--- Records supplied Enclosed Below ---

import Summits.Ventures.YMGap.Thresholds.StarMassGapSUN
import Summits.Ventures.YMGap.Thresholds.StarFrontSUN
import Summits.Ventures.YMGap.Thresholds.StarMassiveSUNRows
import Summits.QuantumFields.BalabanUV.InfraRed.StrongCouplingPoincareDoorSUN
import HarnessLib

/-!
# Venture YMGap — `SU(3)`, `d = 4`: the star door fed by the CERTIFIED Poincaré × variance one-link modulus
# `K = √(c·v) = 7/5` at radius `11/30` ⇒ every SC-a star row at every Wilson `|β_W| ≤ 11/20`

HONEST FRAMING: venture file of the cell `pub-ymgap` (QuantumFields programme), seat engine-2 (g4).  Strong-coupling
LATTICE statements only, for `SU(3)` lattice Yang–Mills on `ℤ⁴` / `(ℤ/L)⁴` with the Wilson plaquette weight at tree
coupling `β_W/3` (Wilson `β_W = 6/g²`, 't Hooft `β_W/9`).  Nothing about the continuum, weak coupling, or the Clay
problem.  Kernel ARITHMETIC over tree theorems, nothing else; the two displayed hypotheses are finite-dimensional
inequalities about ONE tilted Haar law on `SU(3)` (hypothesis schemas of the `pub-balaban` leaves (38)/(40), NOTHING
asserted about them here) which are CERTIFIED COMPUTATIONS, not proofs — so every row below is «K × C⁻», never K (cell rule R137).

WHAT THIS LEAF DOES.  ds-1's generic-`N` star door (`StarSUN.*_of_oneLinkKRModulus`, `StarSUNLimit.star_massGapAt_of_oneLinkKRModulus`,
`StarSUNFront.star_strongCouplingFront_of_oneLinkKRModulus`, ds-3's `StarSUNMassive.*_of_oneLinkKRModulus`) takes ANY one-link
modulus `OneLinkKRModulus N R K` on the tilt ball `R ≥ 6|β|/N` and opens iff `4K|β|/N ≤ 9/25`.  The cell's `SU(3)` rows so far
fed it with the Bakry–Émery modulus (`|β_W| ≤ 81/308`, hypothesis-free) or with the VARIANCE-ONLY modulus
`√(v/(3(1/2 − R)))` (`|β_W| ≤ 21/50` given `OneLinkVarianceBound 3 (11/30) (49/20)`), i.e. with Bakry–Émery for the Poincaré
factor of the Cauchy–Schwarz step.  Here BOTH factors are certified: `pub-balaban`'s leaf-(40) modulus
`oneLinkKRModulus_of_poincare_of_varianceBound : OneLinkPoincareSUN N R c → OneLinkVarianceBound N R v → OneLinkKRModulus N R √(cv)`
at `(R, c, v) = (11/30, 4/5, 49/20)` gives `K = √((4/5)(49/20)) = 7/5` EXACTLY, and then

* the door `4·(7/5)·|β_W|/9 ≤ 9/25` holds iff `|β_W| ≤ 81/140 = 0.578…`, while the radius condition `6|β_W|/9 ≤ 11/30` holds
  iff `|β_W| ≤ 11/20` — the row is capped by the certified RADIUS, not by the door (door value at `11/20`: `77/225 ≤ 81/225`);
* ⇒ at every Wilson `|β_W| ≤ 11/20 = 0.55`: DLR uniqueness on `ℤ⁴`, unique thermodynamic limit, `MassGapAt 4 3 (β_W/9)`, `DLRMassGapAt`,
  the strong-coupling phase predicate and front, every DLR / limit state massive with exponentially decaying plaquette–plaquette
  correlation function, and the torus covariance bound uniformly in the side `L ≥ 3`.

THE HYPOTHESES AND THEIR CERTIFICATES (displayed, never hidden).
* `OneLinkPoincareSUN 3 (11/30) (4/5)`: every Frobenius-`M`-Lipschitz observable has variance `≤ (4/5)M²` under
  `ν_B ∝ exp(3 Re tr(gB)) Haar_{SU(3)}` for all `‖B‖_op ≤ 11/30` (spectral gap `≥ 5/4`).  It is implied (monotonicity of the schema,
  `poincare_elevenThirtieths_of_threeFifths`) by `OneLinkPoincareSUN 3 (3/5) (4/5)` — certified by the cell `pub-ymgap` with TWO FULL
  independent ball-arithmetic engines (σ2-A kit j165229, σ2-B j165250–253: 3 447 cells each, 0 unresolved, min Ritz value 1.82008;
  certificate `SU3-RADIUS-certificate-g3.json`) — and (`poincare_fourFifths_of_sharp`) by `pub-balaban`'s two-engine instance
  `OneLinkPoincareSUN 3 (11/30) (53/100)` (certificate «sigma2 g17»); using `4/5` instead of `53/100` loses nothing (radius-capped row).
* `OneLinkVarianceBound 3 (11/30) (49/20)`: `Var_{ν_B}(3 Re tr(gΔ)) ≤ (49/20)‖Δ‖_F²` on the same ball — certified by `pub-balaban`
  (σ1-iv engines 3 + 4, certificate «sigma1-iv g17», sup ≤ 2.4499964) and replayed count-identically under the `ymgap` tag
  (kit j162750–2); the displayed hypothesis of the tree's `SlabAreaLawVariance` / `StarSUNRows` conditional rows.
Class of every row below (cell notation, PLAN R137): «K × C⁻(H1: two full engines on ONE partition, independent arithmetic) × C-iv(H2)»,
summarised «K × C⁻» (→ «K × C-iv» once an independent-method leg, Engine C EC7, covers the radius-`3/5` Poincaré slab); never K.

COMPARISON (same predicates, each in its class): hypothesis-free `|β_W| ≤ 81/308 = 0.2629…` (`StarSUNLimit.su3_massGapAt_le`, K);
`|β_W| ≤ 21/50 = 0.42` given the variance certificate alone (`su3_massGapAt_le_of_varianceBound`, K × C-iv); printed Shen–Zhu–Zhu /
`pub-balaban` single-site window `β_W < 3/16`; `pub-balaban`'s best conditional SC-a instance `β_W = 9/20` (leaf (41), DLR door).  This
file: `11/20` (`×55/42` over the cell row, `×44/15` over print).  REMARK ROW: the radius-`3/5` pair ALONE (the hypotheses of the `9/10`
area-law row) gives `K = √(68/25) ≤ 33/20` and the rows at `|β_W| ≤ 27/55 = 0.4909…` (door-capped; displayed once, for `MassGapAt`).
NEXT RUNG (priced, NOT claimed): `β_W = 3/5` needs a NEW certificate pair at radius `2/5` with `c·v ≤ 1.82` (≈ 20 % margins each side).
-/

noncomputable section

--- End of Enclosed Records supplied ---

> Work task
Check each line in the records above for the word "every". Return those that have it.

> Response below
# `K = √(c·v) = 7/5` at radius `11/30` ⇒ every SC-a star row at every Wilson `|β_W| ≤ 11/20`
asserted about them here) which are CERTIFIED COMPUTATIONS, not proofs — so every row below is «K × C⁻», never K (cell rule R137).
* ⇒ at every Wilson `|β_W| ≤ 11/20 = 0.55`: DLR uniqueness on `ℤ⁴`, unique thermodynamic limit, `MassGapAt 4 3 (β_W/9)`, `DLRMassGapAt`,
  the strong-coupling phase predicate and front, every DLR / limit state massive with exponentially decaying plaquette–plaquette
* `OneLinkPoincareSUN 3 (11/30) (4/5)`: every Frobenius-`M`-Lipschitz observable has variance `≤ (4/5)M²` under
Class of every row below (cell notation, PLAN R137): «K × C⁻(H1: two full engines on ONE partition, independent arithmetic) × C-iv(H2)»,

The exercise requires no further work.